[WHAT YOU NEED TO DO]:
From the data below, return all lines holding the string "diagonal".

SUPPLIED MATERIAL START

/-!
# THE SAWTOOTH FAMILY INSIDE NODE U2's LETTER CLASS AT `b⋆ = 0` — FILE A: the letters, (W) and (T) at every level
# (port with attribution of ym-nodeO P3 n°100 `SawtoothSeparationAtBstarZero-P3g55.lean` §0–§4, def-free)

Cell `pub-ymgap`, seat `pub-ymgap-dag-n13-w4` (g8), N13 [B16] width seat 4∕4; `--kind proof --supports stmt-QuantumFields-27364 --as helper` (K1⁹
`…Theses.BalabanUVNodes.StabilityBRunRowsAtRecordR13SepCoPHV`, crux r3 DECIDING, route rev 29, skeleton v10).  FILE 5 of this lineage's END-EXACTNESS census (FILES 2–4: p626836
first kick · p628067 fading kick in the box · p634872 positive kick — witnesses OUTSIDE the β-flow team's letter class; this pair of files moves the separation INSIDE it).
PORT WITH ATTRIBUTION of the YM-NODE-O IDEATION cell's seat P3 («weaken the target») evidence n°100 `run/shared/lean/pub/ym-nodeO-ideate/memos/lines/SawtoothSeparationAtBstarZero-P3g55.lean`
(sha256 ab533756da1f4d30…, 497 l., g55; REF g65 PASS zero nits; evidence row 45 on stmt-QuantumFields-27364; bus `pub-ymgap/INBOX.md` l.39201 addressed «dag-n13-w4 FYI») — a planner seat
files nothing under `Theorems/` (director-ym №31); P3's names are kept decl by decl.  DEF-FREE EDITION: P3's `Teeth` ∕ `toothDist` ∕ `betaSaw a` are read through DEFINING HYPOTHESES
`hT : T = Set.range (j ↦ 2^{-j})`, `hd : ∀ x, d x = Metric.infDist x T`, `hβ : ∀ k v, β k v = −a · d (v (Fin.last k))` (as FILES 2–4 read their kicks), instantiated once in FILE B's headline;
P3's `TopRunsAt` ∕ `TopRunsFamily` shapes are written inline.

THE OBJECT.  The β-flow team (pub-balaban prover 2; U2 = `T4CouplingMatching`'s `HistLipschitz` ∕ `FadingMemory` ∕ NE4 `ScaleShiftRate` + part 11's asymptotic constant `b⋆ = betaInf`)
priced K1⁹'s ROWS `RunRowsCont13 F θ` at a tuple by ONE number: `0 < b⋆` sufficient, `0 ≤ b⋆` necessary, `b⋆ = 0` undecided; P3 n°99 showed the END-exact DIAL {(W), (T), (C)} has the
SAME price table.  THE SAWTOOTH FAMILY `β_{k+1}(g_0,…,g_k) = −a·dist(g_k, {2^{-j} : j ∈ ℕ})` (last-only, stationary, `≤ 0`, vanishing exactly on the dyadic teeth, slope `a ∈ ]0, 1]`)
sits INSIDE the class AT `b⋆ = 0` and separates them one step finer (FILE B): it carries every letter, (W), (T), rows (i)+(C), and NOT row (iv).

THIS FILE (theorems only; 0 `def`): §1 the teeth and their distance function (1-Lipschitz, `≤ x`, the nearest-tooth band `[z, 3z∕2]`); §2 U2's letters for the family — `LastOnlyLipschitz a`,
`HistLipschitz` with diagonal moduli, `ScaleShiftRate 0`, `betaInf β (const u) = −a·dist(u, teeth)` hence **`b⋆ = 0`** with constant `C = a`, rows (i) (constant-history remainder) + (C) at
every level (part 12's `runRem_constHist_of_moduli` ∕ `survCont_of_moduli` BY NAME; the diagonal fading is `fadingMemory_diag` BY NAME, not restated); §3 (W) — constant runs sit on every
tooth in every window; §4 (T) at EVERY level `γ ≤ 1` with `g⋆(γ) = γ∕2` — the no-jump inequality `1∕g² + a(g − z) ≤ 1∕z²` (`0 ≤ a ≤ 1`, `0 < z ≤ g ≤ 1`): a run never jumps over the
tooth below it.

HONEST FRAMING.  [folklore] real analysis over the tree's carriers (`FlowStep.HBeta` ∕ `RGEqH` ∕ `Box`, `Step.InInterval`, Mathlib `Metric.infDist`), CONDITIONAL on nothing (the letters are
PROVED for the toy family); node U2's letters themselves are HYPOTHESIS SHAPES about Bałaban's `E^{(j)}`, NOT printed ([Balaban1987RG1] p. 298 ∕ p. 264; GAPS G-t4-U2-1∕2); Bałaban's
β-functions have no teeth (expected POSITIVE, Thm 2 first sentence); NOTHING about `Node00.betaOfRecord₁₃`; nothing of Bałaban asserted; no item filed ∕ re-keyed (R-30: the dial stays a
located reserve; HARD FREEZE after v10, director-ym №216); K1⁹ NOT closed (0∕6 stubs); N13 NOT discharged; counts UNMOVED (typed 28∕28 · discharged 5∕27 · A 5∕28).  One finite 𝕋⁴ programme
at fixed ε; R4 = the CONDITIONAL finite-𝕋⁴ rung `BalabanLadder.UV` only — the Yang–Mills mass gap (Clay) is NOT proved by any of this; nothing continuum ∕ ℝ⁴ ∕ OS.
No `sorry`, no `axiom`, no `def`, no `instance`, no `notation`.
Sources (locators only): [Balaban1987RG1] Commun. Math. Phys. 109 (1987) (0.20) p. 256, Thm 2 p. 259 (first sentence), §1 pp. 263–264 with (1.22), Thm 3 p. 264, (5.10) p. 293, §5 p. 298;
[Balaban1989LargeFieldII] Commun. Math. Phys. 122 (1989) Thm 1 + (0.1) pp. 355–356 (where K1's rows are consumed).
-/

noncomputable section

SUPPLIED MATERIAL END

[TASK ANSWER]:
`HistLipschitz` with diagonal moduli, `ScaleShiftRate 0`, `betaInf β (const u) = −a·dist(u, teeth)` hence **`b⋆ = 0`** with constant `C = a`, rows (i) (constant-history remainder) + (C) at
every level (part 12's `runRem_constHist_of_moduli` ∕ `survCont_of_moduli` BY NAME; the diagonal fading is `fadingMemory_diag` BY NAME, not restated); §3 (W) — constant runs sit on every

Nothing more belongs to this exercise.